Esta, aparte de estar presente en nuestro día a día ante la
cantidad de sucesos increíbles que discurren ante nuestros ojos, es la frase
más usual de mi amiga, la directora de sucursal bancaria.
Hace unos años nos contaba historias cercanas al reino de
fantasía sobre cómo cualquiera se acercaba a solicitar un préstamo justificando
documentalmente unos ingresos medios (casi mediocres, vaya), pero argumentando
que en sus actividades de fin de semana (llámese hacer paellas gigantes,
llámese pintar pisos) se sacaba un sobresueldo que lo sacaba de la mediocridad
financiera.
Y los bancos, sin prueba documental adjunta, asentían y mi
amiga no tenía más remedio que dar crédito porque así lo dictaminaba la comisión
de riesgos de su entidad, a pesar de la poca confianza que le daban esas
paellas por raciones.
Lejos quedaban los tiempos en que para comprarte un piso te
exigían nómina digna, legal y con antigüedad, contrato indefinido y aval de los
suegros.
Pero esto de las finanzas
vive sujeto a vaivenes cual moda de pasarela. Y volvemos a lo de antes.

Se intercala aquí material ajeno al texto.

import Mathlib
import Summits.Ventures.PercRepro2.Defs
import Summits.Ventures.PercRepro2.Harris
import Summits.Ventures.PercRepro2.Graph
import Summits.Ventures.PercRepro2.Events
import Summits.Ventures.PercRepro2.PsiPinInduction
import Summits.Ventures.PercRepro2.PsiUniSure
import Summits.Ventures.PercRepro2.PsiUniExplored
import Summits.Ventures.PercRepro2.PsiTEdge
import Summits.Ventures.PercRepro2.R21PinInduction
import Summits.Ventures.PercRepro2.R21OEdgeSGraph

/-!
# The edge to `u` of the `o`-exploration satisfies (UNI-R_o) (PercRepro2, p2)

Second far-end case of the one-edge hypothesis of the frame `r21_slack_nonneg_of_uni_o`: for an
unpinned edge `f = {x, u}` with `x` in the explored `o`-component (opening `f` merges the clusters of
`o` and `u`), the symmetric mixed term satisfies `T_f ≥ R⁰ + R¹`, hence `2·min(R⁰, R¹) ≤ T_f`.  In
the closed world (`𝟙 = {s ↮ y}`, `a = {u ∈ C_s}`, `h = {o ∈ C_s}`, `ℓ = {o ↔ y}`, `Y_u = {y ↔ u}`)
the open-world masses are `P(a ∪ h)` (three of them), `P(𝟙')` with `𝟙' = 𝟙 ∖ ((h ∩ Y_u) ∪ (a ∩ ℓ))`,
`P((a ∪ h) ∩ 𝟙')` (three of them), `P((ℓ ∪ Y_u) ∩ 𝟙')` and `0`, and the Bernstein identity
`T_f − R⁰ − R¹ = δ(𝟙a)δ(h) + (δ(𝟙h) + δ(𝟙ℓ))δ(a) − δ(𝟙)δ(ah)` collapses to

  `T_f − R⁰ − R¹ = (A + E)·P(a ∩ hᶜ) + (F + G)·P(h ∩ aᶜ) ≥ 0`,

`A = P(𝟙 h Y_u)`, `E = P(𝟙 h aᶜ Y_uᶜ)`, `F = P(𝟙 a hᶜ ℓᶜ Y_uᶜ)`, `G = P(𝟙 Y_u hᶜ aᶜ ℓᶜ)` — four
probabilities, no BHK instance (P2-G19-YCLUSTER.md §3d′).

* `conn_update_true_s_iff_u` / `conn_update_true_y_o_iff_u` — the open world of the `u`-edge;
* `uEdge_transfer` — the nine open-world masses as closed-world masses;
* `uEdge_masses` — the closed-world decompositions;
* `r21_uni_o_edge_u` — **the `u`-edge case of (UNI-R_o)**.
-/

namespace Summit.Ventures.PercRepro2

section UEdgeGraph

variable {V : Type*} {E : Type*} [DecidableEq E] {R : Type*} [CommRing R] [LinearOrder R]

/-- With `f = {x, u}` open and `x` in the explored `o`-component, `s ↔ v` iff `s ↔ v`, or `s ↔ o` and
`u ↔ v`, or `s ↔ u` and `o ↔ v`, in the closed world. -/
lemma conn_update_true_s_iff_u {ends : E → Sym2 V} {p : E → R} {ω : Config E} {f : E} {x s o u : V}
    (hf : ends f = s(x, u)) (hx : Conn ends (fun e => decide (p e = 1)) o x)
    (hpf : p f ≠ 1) (h1 : ∀ e, e ≠ f → p e = 1 → ω e = true) (v : V) :
    Conn ends (Function.update ω f true) s v ↔
      Conn ends (Function.update ω f false) s v ∨
        (Conn ends (Function.update ω f false) s o ∧ Conn ends (Function.update ω f false) u v) ∨
        (Conn ends (Function.update ω f false) s u ∧ Conn ends (Function.update ω f false) o v) := by
  rw [conn_update_true_iff_or hf, conn_x_iff_o hx hpf h1]
  have hsx : Conn ends (Function.update ω f false) s x ↔ Conn ends (Function.update ω f false) s o :=
    ⟨fun h => conn_symm ((conn_x_iff_o hx hpf h1 s).1 (conn_symm h)),
     fun h => conn_symm ((conn_x_iff_o hx hpf h1 s).2 (conn_symm h))⟩
  rw [hsx]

Además, como en cualquier reedición, la nueva versión es aún más exigente. Y
hoy no hay quien suelte prenda. Ni dé un crédito.

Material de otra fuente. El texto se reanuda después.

/-- The total degree of a selection form is at most `2`. [folklore] -/
theorem totalDegree_selectionForm_le {κ σ : Type*} [Fintype κ] (w y : κ → σ) :
    (∑ p, X (w p) * X (y p) : MvPolynomial σ ℂ).totalDegree ≤ 2 := by
  refine (totalDegree_finsetSum _ _).trans (Finset.sup_le fun p _ => ?_)
  exact (totalDegree_mul _ _).trans (by rw [totalDegree_X, totalDegree_X])

/-- **The encoder.** `U(y, w) := per_m( Σ_p w_{(ι(a,b), p)} · y_p )_{a,b}` specialises, at the indicator
`w_{(i, p)} := [p = S_c(i)]` of a block `S_c`, to `per_m(y|S_c)` — for ANY block design `S`.
[cite: ChatterjeeTengse2023, Def. 1.7] -/
theorem aeval_indicator_encoder {m q r : ℕ} (ι : Fin m × Fin m ↪ Fin q) (S : Fin q ↪ Fin q × Fin q)
    (eY : Fin q × Fin q ≃ Fin (q * q)) (eW : Fin q × (Fin q × Fin q) ≃ Fin r) :
    aeval (Sum.elim X fun j : Fin r => C (if (eW.symm j).2 = S (eW.symm j).1 then (1 : ℂ) else 0))
        (aeval (fun ab : Fin m × Fin m =>
          ∑ p : Fin q × Fin q, (X (Sum.inr (eW (ι ab, p))) : MvPolynomial (Fin (q * q) ⊕ Fin r) ℂ) *
            X (Sum.inl (eY p))) (perPoly (Fin m) ℂ)) =
      rename eY (rename S (rename ι (perPoly (Fin m) ℂ))) := by
  rw [← AlgHom.comp_apply, comp_aeval, rename_rename, rename_rename]
  have hfun : (fun ab : Fin m × Fin m => aeval
      (Sum.elim X fun j : Fin r => C (if (eW.symm j).2 = S (eW.symm j).1 then (1 : ℂ) else 0))
      (∑ p : Fin q × Fin q, (X (Sum.inr (eW (ι ab, p))) : MvPolynomial (Fin (q * q) ⊕ Fin r) ℂ) *
        X (Sum.inl (eY p)))) = fun ab => X (eY (S (ι ab))) := by
    funext ab
    simp only [map_sum, map_mul, aeval_X, Sum.elim_inr, Sum.elim_inl, Equiv.symm_apply_apply]
    rw [show (fun p : Fin q × Fin q => C (if p = S (ι ab) then (1 : ℂ) else 0) *
        (X (eY p) : MvPolynomial (Fin (q * q)) ℂ)) =
        fun p => (if p = S (ι ab) then (1 : MvPolynomial (Fin (q * q)) ℂ) else 0) * X (eY p) from
      funext fun p => by split_ifs <;> simp]
    exact sum_ite_eq_mul (S (ι ab)) fun p => (X (eY p) : MvPolynomial (Fin (q * q)) ℂ)
  rw [hfun]
  exact DFunLike.congr_fun (MvPolynomial.algHom_ext (fun i => by simp) :
    (aeval fun ab => X (eY (S (ι ab))) : MvPolynomial (Fin m × Fin m) ℂ →ₐ[ℂ] MvPolynomial (Fin (q * q)) ℂ) =
      rename ((⇑eY ∘ ⇑S) ∘ ⇑ι)) _

/-- **The encoder family for the planted KI map, with its projection circuits.** For every `m` (with
`q = q(m)`): the polynomial `U_m(y, w) := per_m( Σ_p w_{(ι(a,b),p)} · y_p )_{a,b}` in the `q²` seed variables
`y` (indexed through `Fin q × Fin q ≃ Fin (q·q)`) and `q³` encoding variables `w`, is in `VNP_ℂ` (the
permanent composed with bilinear forms, `IsVNPFamily.aeval`), hence computed — as `rename Sum.inl U_m` over
the Boolean-sum bits as bound workspace — by fan-in-two circuits with projection gates of p-bounded size
(Valiant's sum gate by gate, `boolSumCircuit`); and `U_m` ENCODES the planted generator: at the indicator of
the block `S_c` it specialises to `per_m(y|S_c) = kiPer m c`.
[cite: ChatterjeeTengse2023, Def. 1.7 and §2.2 (VNP ⊆ VPSPACE); Burgisser2024Completeness, §3.1] -/
theorem encoder_family :
    ∃ (s w : ℕ → ℕ)
      (U : ∀ m, MvPolynomial (Fin (qOf m * qOf m) ⊕ Fin (qOf m * (qOf m * qOf m))) ℂ)
      (Q : ∀ m, ProjCircuit ℂ ((Fin (qOf m * qOf m) ⊕ Fin (qOf m * (qOf m * qOf m))) ⊕ Fin (w m))),
      IsPBounded s ∧
        (∀ m, (Q m).IsFanInTwo ∧ (Q m).Computes (rename Sum.inl (U m)) ∧ (Q m).size + 2 ≤ s m) ∧
        ∀ m (c : Fin 3 → Fin (qOf m)), ∃ a : Fin (qOf m * (qOf m * qOf m)) → ℂ,
          aeval (Sum.elim X fun j => C (a j)) (U m) = rename finProdFinEquiv (kiPer m c) := by
  classical
  -- indexing of the encoding variables `w_{(i, p)}`, `i ∈ Fin q`, `p ∈ Fin q × Fin q`
  have heW : ∀ m, ∃ _e : Fin (qOf m) × (Fin (qOf m) × Fin (qOf m)) ≃ Fin (qOf m * (qOf m * qOf m)), True :=
    fun m => ⟨(Equiv.prodCongr (Equiv.refl _) finProdFinEquiv).trans finProdFinEquiv, trivial⟩
  choose eW _ using heW
  -- the bilinear selection forms substituted for the entries of `per_m`
  obtain ⟨θ, hθ⟩ : ∃ θ : ∀ m, Fin m × Fin m →
      MvPolynomial (Fin (qOf m * qOf m) ⊕ Fin (qOf m * (qOf m * qOf m))) ℂ,
      ∀ m ab, θ m ab = ∑ p : Fin (qOf m) × Fin (qOf m),
        X (Sum.inr (eW m (permPad (sq_le_qOf m) ab, p))) * X (Sum.inl (finProdFinEquiv p)) :=
    ⟨_, fun _ _ => rfl⟩
  have hU : IsVNPFamily fun m => aeval (θ m) (perPoly (Fin m) ℂ) := by
    refine (isVNPFamily_perPoly_holds ℂ).aeval θ ?_ ?_ ?_
    · refine IsPBounded.mono (t := fun m => qOf m * qOf m + qOf m * (qOf m * qOf m))
        (IsPBounded.add_holds (IsPBounded.mul_holds isPBounded_qOf isPBounded_qOf)
          (IsPBounded.mul_holds isPBounded_qOf (IsPBounded.mul_holds isPBounded_qOf isPBounded_qOf)))
        fun m => ?_
      simp [Fintype.card_sum, Fintype.card_fin]
    · refine IsPBounded.mono (t := fun _ => 2) (IsPBounded.const 2) fun m => Finset.sup_le fun ab _ => ?_
      rw [hθ]
      exact totalDegree_selectionForm_le _ _
    · refine IsPBounded.mono (t := fun m => m * m * (2 * (qOf m * qOf m)))
        (IsPBounded.mul_holds (IsPBounded.mul_holds IsPBounded.id IsPBounded.id)
          (IsPBounded.mul_holds (IsPBounded.const 2) (IsPBounded.mul_holds isPBounded_qOf isPBounded_qOf)))
        fun m => ?_
      calc ∑ ab, complexity (θ m ab) ≤ ∑ _ab : Fin m × Fin m, 2 * (qOf m * qOf m) := by
            refine Finset.sum_le_sum fun ab _ => ?_
            rw [hθ]
            refine (complexity_selectionForm_le _ _).trans (le_of_eq ?_)
            simp [Fintype.card_prod, Fintype.card_fin]
        _ = m * m * (2 * (qOf m * qOf m)) := by simp [Finset.card_univ, Fintype.card_prod, Fintype.card_fin]
  obtain ⟨-, u, g, hg, hUg⟩ := hU
  have hu : IsPBounded u := hg.1.1.mono fun n => by simp [Fintype.card_sum]
  have hP : ∀ m, ∃ P : ArithCircuit ℂ
      ((Fin (qOf m * qOf m) ⊕ Fin (qOf m * (qOf m * qOf m))) ⊕ Fin (u m)),
      P.IsFanInTwo ∧ P.Computes (g m) ∧ P.size = complexity (g m) :=
    fun m => ArithCircuit.exists_computes_size_eq_complexity (g m)
  choose P hP1 hP2 hP3 using hP
  refine ⟨fun m => complexity (g m) + 3 * u m + 2, u, fun m => aeval (θ m) (perPoly (Fin m) ℂ),
    fun m => (ProjCircuit.ofArithCircuit (P m)).boolSumCircuit (u m), ?_, fun m => ⟨?_, ?_, ?_⟩,
    fun m c => ?_⟩
  · exact IsPBounded.add_holds (IsPBounded.add_holds hg.2
      (IsPBounded.mul_holds (IsPBounded.const 3) hu)) (IsPBounded.const 2)
  · exact ProjCircuit.isFanInTwo_boolSumCircuit (ProjCircuit.isFanInTwo_ofArithCircuit (hP1 m)) _
  · rw [ProjCircuit.Computes, ProjCircuit.eval_boolSumCircuit _ le_rfl, ProjCircuit.eval_ofArithCircuit,
      partialBoolSum_eq_rename_boolSum, show (P m).eval = g m from hP2 m, ← hUg m]
  · rw [ProjCircuit.size_boolSumCircuit _ le_rfl, ProjCircuit.size_ofArithCircuit, hP3 m]
  · refine ⟨fun j => if ((eW m).symm j).2 = quadDesign m c ((eW m).symm j).1 then 1 else 0, ?_⟩
    beta_reduce
    have hθm : θ m = fun ab => ∑ p : Fin (qOf m) × Fin (qOf m),
        X (Sum.inr (eW m (permPad (sq_le_qOf m) ab, p))) * X (Sum.inl (finProdFinEquiv p)) :=
      funext (hθ m)
    rw [hθm, aeval_indicator_encoder (permPad (sq_le_qOf m)) (quadDesign m c) finProdFinEquiv (eW m)]
    rfl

Ya puedes ir al bancario con tu mejor sonrisa, tu mejor
escote o la nómina más jugosa. El “no” es la respuesta predeterminada salvo
para excepciones registradas en el “Manual del banquero en épocas de déficit” y
que deben ser menos de tres, visto lo visto.
Al final si uno quiere ir contracorriente y comprarse el
chaletito de sus amores o el cochazo de sus sueños y le importa un bledo lo que
diga Lagarde, lo tiene claro. O tiene el dinero contante y sonante o no hay
crédito que avale sus deseos. Así no hay quien compre.